1. They figured out Internet service security and got bored with empty
reports.
2. They bought a scanner and brought it all in house. (Nessus runs on
Windows now!)
3. They get owned despite clean pen-test reports and now think it's a waste
of money.

  
I do not believe that penetration testing is a waste of money. My
approach is
that we perform penetration testing to find the riskiest attack path
that a malicious user
should follow...

As for the previous post "what we are selling? with penetration
testing".... we offer to the
client's organization the oportunity to test their system's security
against an attack that is
similar to a really malicious offender. To do this you need to exploit
vulnerabilities.. to exploit
vulnerabilities you need skilled persons to do the job who cost alot...
this is why the market may require an approach of the vulnerability
assesment closer to penetration testing (done by automated tools) which
is cheaper.
So the deduction of the above is that pen-test probably will never die
and will probably not be replaced by automated tools.

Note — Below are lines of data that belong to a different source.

import Summits.BirchSwinnertonDyer.Rank1Residual.F1Sign2.CongruenceLocalGaugeAtTwo

/-!
# Cell `bsd-f1-sign2`, lens `-desc` g14 (MEMO-desc §22): THE PARITY-TRANSFER SYMBOL IS A GROUPOID COCYCLE — `u` of the glued pair is the Kummer
# class of the rational point `(0, c)`, Green–Maistret's `λ_{f,v}` IS Kramer's intersection parity times `(−1,−1)_v`, and §21's local gauge law
# (G)+(R) is a theorem on paper — rows DESC-§22-U, -K, -Z (§B), -L (LEAD), -L∞ (§C), -A, -C, -C∞ (§D)

SIBLING MODULE of the landed `F1Sign2/CongruenceLocalGaugeAtTwo.lean` (p616822 = Sketch-v17 = Sketch-v18 §A verbatim: carriers `gmCurve`,
`gmPartner`, `gmL`, `gmDisc`, `gmGaugeAt`, `gmGaugeInfty`, `IsGMCongruence`, rows DESC-§21-G/R/N/D, PROVED `exists_isGMCongruence`): imports it and
restates nothing. -desc asked for ONE module (D-desc-ty-22); the §21 module carries proofs and is at 305/400 lines (p619561), §B–§D are ≈ 160 lines,
so they live here (-desc 08:52:04Z and REF1 §86: NO OBJECTION). STATEMENTS ONLY: eight plain `def … : Prop` (nothing asserted; kinds in the docstrings: U/K/Z/A support theorem-grade, L/L∞
theorem on paper, C/C∞ conjecture-grade as typed over the explicit dictionary, theorem on paper); no `instance`, no `notation`, no named
Literature fact, no `sorry`.

TYPER FILING (seat `bsd-f1-sign2-ty` g8; CANDIDATES.md rows DESC-§22-U/K/Z/L/L∞/A/C/C∞; -desc g14 CANDIDATES-delta 2026-08-28T08:31:05Z «file
§B–§D AFTER the REF1 pass»): bodies VERBATIM from `HOME/MEMO-desc-data/g14/lean/Sketch-v18.lean` af2ae69e4ff628d8 l.153–314 (-desc: lean check
rc 0 · 0 err · 0 warn · 0 sorry; BC7 `#h21_crux_probe` 8/8 CLEAN `lean/Probe-v18.verdicts.txt`) — builder `tools/mk_desc22.py` (published with the
filed text under `HOME/MEMO-ty-data/g8/`) applies: this header (the planner's proof summary kept verbatim below) and the REF1, REF2 verdict
paragraphs; cite keys checked against `references.bib` (`DokchitserDokchitser2011Crelle`, `KlagsbrunMazurRubin2013` = Disparity paper,
`PoonenRains2012`, `GreenMaistret2022`, `BrumerKramer1977`, `Kramer1981`).
REF1-AUDIT §86 (refuter seat bsd-f1-sign2-ref1 g8, 2026-08-28T09:09:13Z; D-desc-ref1-22 ANSWERED; evidence `HOME/REF1-data/b86/`: Probe86.lean
f7a147de2774e12e farm rc 0 · 0 warn · 0 sorry, axioms trio; this draft 1524f36df905e1f5 recompiled rc 0, rows 8/8 SAME token-for-token vs Sketch-v18):
**-ty FILING GATE CLEARED.** Verdicts: (U) `ThetaDiscrepancyOfGluedPairAtTwo`, (K) `GluedPairDiscrepancyIsKummerClassAtTwo`, (Z)
`GluedPairCorrectionBitVanishesAtTwo`, (A) `TransvectionRulingFormulaF2` = THEOREMS IN THE KERNEL (-desc g14 `GluedPairIdentity.lean` a33a3d2596811eee,
`Transvection.lean` d1332845eae42874; compat certificates bb1da82a9e01754b, 05e4558dbde9aafe recompiled by REF1 rc 0, axioms propext, Classical.choice,
Quot.sound) — CLEARED to land WITH PROOFS (the `…Proofs` sibling modules close these four rows BY NAME); (L), (L∞) = THEOREM ON PAPER (GM Thm 2.11 ×
THEOREM 2, every step checked against GM Def. 1.11, Lemma 2.3, step (b) = Bruin 2004 Thm 3.1(c) × the §20 dictionary × row Z), CLEARED as plain defs,
grade VARIANT, in-print assembly, corollary-grade (agreeing with REF2); (C), (C∞) = THEOREM ON PAPER over the explicit dictionary, CLEARED conjecture-grade
AS TYPED — the `𝔽₂` core (LEMMA A + THEOREM 3 + Dickson step) verified EXHAUSTIVELY by an independent brute force (Lemma A n = 1,2,3: 36/3 600/32 400
= 36 036 cases, decomposition bit well defined in every case; Theorem 3 n = 1,2: 216 + 216 000 exhaustive, n = 3: 40 000 sampled; Dickson 19 901; 0
violations) and THEOREM 1 by an exact polynomial certificate (`thm1_check.out` 310af08b8cfe319f); composite-ψ convention for the third symbol RIGHT (e7,
kernel). BC7: -desc censuses j303550 (91 237/91 237 place rows, defect ≠ 0 in 13 656) and j304246 accepted; §83 rider g2 DISCHARGED. Riders r1–r7 are
docstring-level (no row text change) and are folded into the row docstrings below (r6 concerns the Proofs sibling). PARTITION: none; beyond-print
theorem: U/K/Z no (elementary VARIANT support, kernel) · A no (known type, kernel) · L/L∞ no (in-print assembly; the SENTENCE «λ_{f,K}·(−1,−1)_K =
Kummer intersection parity» is unprinted) · C/C∞ yes-small, corollary-grade (theorem on paper, not in the kernel; no new GLOBAL parity content).
REF2-PLACEMENT v20-add1 §2 (72c43a195162eaf0, 2026-08-28T08:49Z/08:50Z; D-desc-ref2-22 (a)(b)(c) answered, riders r1–r4 folded into the docstrings below):
**-L (+L∞) = VARIANT, IN-PRINT ASSEMBLY (corollary-grade)** — the Kummer step Im δ_{φᵗ} = W_E + ψ^*W_{E′} is Bruin 2004 (Math. Comp. 73) Thm 3.1(c) (any m,
any field of characteristic 0; global Selmer identities S^{(φ)}(A) = S²(E) + S²(E′), S^{(φ̂)}(E×E′) = S²(E) ∩ S²(E′), §1); with #E(K)/2E(K) = #E(K)[2]·‖2‖_K⁻¹,
(−1,−1)_K = (−1)^{[K:ℚ₂]} and the ker/coker normalisation of λ (GM 2022 Def 1.11 = Dokchitser–Maistret 2023 §1.3) the identity follows in three lines;
not printed as a sentence (GM compute λ via Tamagawa numbers, Lemma 2.6); it identifies the constant (−1,−1)_v as a change of normalisation and does NOT
explain GM's 𝓔_K(f) (their remark after Thm 2.11 stands, r3); to be landed with a proof as a theorem, not as a candidate. **-A = KNOWN-type** (classical 𝔽₂
quadratic-form algebra: two rulings of maximal isotropic subspaces, Dickson invariant d_q(σ) = dim V^σ mod 2 — Dye 1977, Morgan 2019 A&NT 13 Prop 10;
Pollatsek 1971 / Morgan 2019 Construction 11 for Sp(V)). **-C (+C∞) = NEW-COMBINATION (small)** — «parity 1-cochain whose coboundary is the pairing of the
form-change classes» is in print for the symplectic GROUP (Morgan 2019 Prop 14, df_q = c_q ∪ c_q, after Pollatsek 1971), applied to 2-Selmer disparity in
quadratic-twist families; Klagsbrun–Mazur–Rubin 2013 Thm 3.9 = the u = 1 case; the groupoid-of-congruences form (distinct curves with E[2] ≅ M, form-change
classes = Poonen–Rains theta discrepancies, defect read as conic isotropy) not found verbatim; Σ_v⟨u₁₂,u₂₃⟩_v = 0 is reciprocity (no new global parity
content); beyond-print theorem yes-small (corollary-grade) pending REF1's proof audit. **-U, -K, -Z = VARIANT-type support rows** (gluing along 2-torsion:
Frey–Kani, Bruin 2004 §4–5, Bruin–Doerksen 2011 Lemma 8) — land with proofs (-desc g14 `GluedPairIdentity.lean` a33a3d2596811eee has them; they follow
this module as a sibling `…Proofs` module). r4: Bruin's global Selmer identities are available for a global row if wanted. PARTITION: none.
LANDING RECORD (-ty g8): this module p620234 (2026-08-28T09:13:50Z); rows U (p620606 `ParitySymbolCocycleAtTwoProofsGluedPair.lean`) and K, Z, A
(p621018 `ParitySymbolCocycleAtTwoProofs.lean`) PROVED by name from -desc g14's kernel files; REF2 v21 (d4b89a80d4f0f089) §1 + v21-add1
(b12a8350a0adedf5) §1 folded text-only into rows C, C∞, L below (joint REF1+REF2 line for C/C∞: NEW-COMBINATION (small), beyond-print theorem
yes-small, corollary-grade, on paper); statement bodies byte-identical to p620234.
APPEND (-ty g8): §B-add = rows DESC-§22-V `ThetaDiscrepancySquareIffMarkedPointHalvesAtTwo`, DESC-§22-V′ `ThetaDiscrepancyDetectsPartnerRankAtTwo`
+ PROVED support `gmPartner_nonsingular_markedPoint` (-desc g14 Sketch-v19V 805b155533ae6839, MEMO-desc §22.13 Thm 4(iii)(iv)); see the §B-add section docstring.
CENSUS / BC5 (-desc g14; kit tag bsd-frontier-data): **j303550** (16 cores, 310 s; smoke j303408): 22 190 congruent Cremona TRIPLES (302 S₃-fields,
4 239 curves, N ≤ 98 480) — cocycle law DESC-§22-C **91 237/91 237 place rows**, defect ≠ 0 in 13 656 rows (∞ 2 113 / 2: 3 310 / odd 8 233) =
exactly where naive additivity fails, two defect engines (nfhilbert × 2 = polarisation) agree 91 237/91 237, reciprocity 22 190/22 190, errors 0;
§B rows on the §20/§21 tables (j302066, j302686): every pair with d ∈ ℚ^{×2} has u_v ∈ δ_v(F) and c_v = 0 at every place — 98 519 place rows,
0 exceptions; DESC-§22-A brute force (bruteA) 0/63 644 violations for dim V ≤ 4 + 20 000 samples at dim V = 6. Cheapest falsifiers: one triple and
place with the cocycle identity failing (C); one square-d pair with c_v ≠ 0 (Z) → 0 → NOT KILLED. WHY NOVEL (-desc §22): identifies REF2 v19
§2's «NOT FOUND» constant cocycle (−1,−1)_v as the parity of the Kummer excess dim E(K)/2E(K) − dim E(K)[2] and makes the §20 symbol a groupoid
cocycle with defect = local Tate pairing of transported discrepancies — the lens' answer to the cell's question («the signed object at 2 =
(−1)^{dim E(ℚ_v)/2E(ℚ_v) − dim E(ℚ_v)[2]}, −1 exactly at 2 and ∞»). PARTITION: none moved; beyond-print theorem: -desc claims YES (two small
theorems on paper, §22.3/§22.4) pending -ref1, -ref2. bears_on: the cell's search question (descent lens); DESC-§21-G/R become theorems on paper
via L + C + DESC-§20-T + DD 2011 Thm 5.

Planner's summary (verbatim, -desc g14 Sketch-v18 module docstring):
WHAT IS PROVED ON PAPER IN §22 (MEMO-desc §22.2–§22.6).  Let `E₁ ~ E₂` be a `2`-congruence (`ψ₁₂ : L₂ → L₁`, `M = E₁[2] ≅ E₂[2]`),
`u₁₂ ∈ ker N = H¹(ℚ, M)` its theta-discrepancy, `K = ℚ_v`, `V = H¹(K, M)` with the (common) local Tate pairing `⟨·,·⟩` and the
Poonen–Rains forms `q₁`, `q₂ = q₁ + ⟨u₁₂,·⟩`, `Wᵢ = δ_v(Eᵢ)` (`qᵢ`-Lagrangians), `κ_v = d_v + c_v` the §20 local parity symbol.
(A) TRANSVECTION FORMULA (pure `𝔽₂`-linear algebra, row `TransvectionRulingFormulaF2`): `τ_u(x) = x + ⟨x,u⟩u` is an isometry
`(V,q₂) → (V,q₁)` and `dim(W₁ ∩ τ_u W₂) = dim(W₁ ∩ W₂) + c_v`; hence `κ_v ≡ n − dim(W₁ ∩ τ_u W₂)` is the RULING DISTANCE of the two
`q₁`-Lagrangians `W₁`, `τ_u W₂` (choice-free meaning of the correction bit).
(B) COCYCLE LAW (row `LocalParitySymbolCocycleAtTwo`): for `E₁ ~ E₂ ~ E₃` (compatible `ψ`'s), at every place
`κ_v(E₁,E₃) ≡ κ_v(E₁,E₂) + κ_v(E₂,E₃) + [⟨u₁₂,u₂₃⟩_v = −1]`, and `⟨u₁₂,u₂₃⟩_v = q_{E₁,v}(ψ₁₂ u₂₃)` (polarisation; `q(u_{1j}) = 0` by
DESC-§20-I) = `[the conic S_{ψ₁₂u₂₃, E₁} is anisotropic over ℚ_v]`; `∏_v` of the defect is `1` (reciprocity).  Proof: `τ_uτ_wτ_{u+w}` is the
Dickson-`0` element `x ↦ x + ⟨x,w⟩u + ⟨x,u⟩w` of `O(q₁)` if `⟨u,w⟩ = 0` and the reflection `τ_w ∈ O(q₁)` (Dickson `1`) if `⟨u,w⟩ = 1`.
(C) THE GLUED PAIR (rows `ThetaDiscrepancyOfGluedPairAtTwo`, `GluedPairDiscrepancyIsKummerClassAtTwo`, `GluedPairCorrectionBitVanishesAtTwo`):
for the Green–Maistret pair `(E_f, E′_f)` (`d = 1`), `u = −ψ(θ_{E′})·(c_E′(θ_E)/2)²` EXACTLY, i.e. `u` is the Kummer class of the
rational point `T₀ = (0, c) ∈ E′_f(ℚ)` transported by `ψ`; so `u_v ∈ δ_v(E′_f)` and `c_v(E_f,E′_f) = 0` at every place.
(D) `λ = KRAMER PARITY × (−1,−1)` (row `GreenMaistretLambdaIsKramerParityAtTwo`): for the `(2,2)`-isogeny `φ : E × E′ → Jac C_f`,
`C_f : y² = f(x²)`, with kernel the graph of `ψ` (GM Lemma 2.3), Kummer naturality gives `Im δ_{φᵗ,K} = W_E + ψ^*W_{E′}` and
`#ker φᵗ(K) = #M(K)`, whence `ord₂(#coker/#ker)(φᵗ|_K) = d_K + e_K`, `e_K := dim E(K)/2E(K) − dim E(K)[2] = ord₂‖2‖_K⁻¹`
(`[K:ℚ₂]`, `0`, `−1` at `2`-adic, odd, real `K`), `(−1)^{e_K} = (−1,−1)_K`, and `μ_{C_f/K} = 1` (`∞± ∈ C_f(K)`): GM's Def. 1.11 local
term is `λ_{f,K} = (−1)^{d_K(E_f,E′_f)}·(−1,−1)_K` — the «constant cocycle» of §21 is the parity of `dim E(K)/2E(K) − dim E(K)[2]`.
With GM Thm 2.11 this PROVES (G) at `d = 1`; with (B) applied to `E_f ~ E′_{f_r} ~ (E′_{f_r})^{(d)}` (second step a twist, `u = 1`, DESC-§20-T)
and Kramer–Tunnell (Dokchitser² 2011 Thm 5) it proves (G)+(R) for every `(f,d)`, i.e. v17's rows G and R, which stay as typed.
CENSUS = BC5 witness: kit j303408/j303550 (triples; cocycle law place-row by place-row with the defect from two engines), §20/§21 tables
(98 519 place rows with `d ∈ ℚ^{×2}`: `u_v ∈ δ_v(F)` and `c_v = 0` everywhere, 0 exceptions).  Statements only (`def … : Prop`); nothing
asserted; no `sorry`; no `instance`; no new notation.  Carriers are the tree's (`F1Sign2/ThetaDiscrepancyParityAtTwo.lean`, p610974/p612509).
-/

noncomputable section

This will leave pen-testers to fight over the emerging security QA market.
Instead of pen-testing a company's network, you'll pen-test their product.
In its early stages, this will separate the men from the boys, so to speak.
But eventually black/grey box testing tools like fuzzers and debuggers will
get slick GUI's and scripted test suites, too.

  
Will the penetration tester job description will change over time because
    
of the evolution of automated tools? 

It already has.  It's a done deal.  Any pen-test shop that tells you they
don't use ISS, Nessus, Rapid7, or Qualys is lying.  The good shops hire good
people and write custom tools in addition to the commercial scanners.  The
bad ones just overcharge for a pretty binder.  Unfortunately, the bad
outnumber the good 10:1.

  
Do you think it's worth the effort to train and keep people in the company
    
for doing pen testing? What I mean 
  
by this is say - an average skill penetration testing costs say 60k/year +
    
20k of automated tools = 80k/year 
  
-> can deliver quality say 70% VS - someone with highly skilled that cost
    
to the organization 150k whilst can 
  
deliver quality say 90% If at the end COMPLIANCE is still the main driving
    
for penetration testing.
  
Should we say Quality is the 2nd priority?
    

Only if organizationally compliance is the first priority, which it
shouldn't be, but often is.  Most companies do not benefit from having a
Dave Aitel or Dan Kaminsky on their internal staff.  It makes more sense to
hire them to beat up on the new stuff and/or the important stuff and
supplement that work with cheaper scanning-tool based work done in-house.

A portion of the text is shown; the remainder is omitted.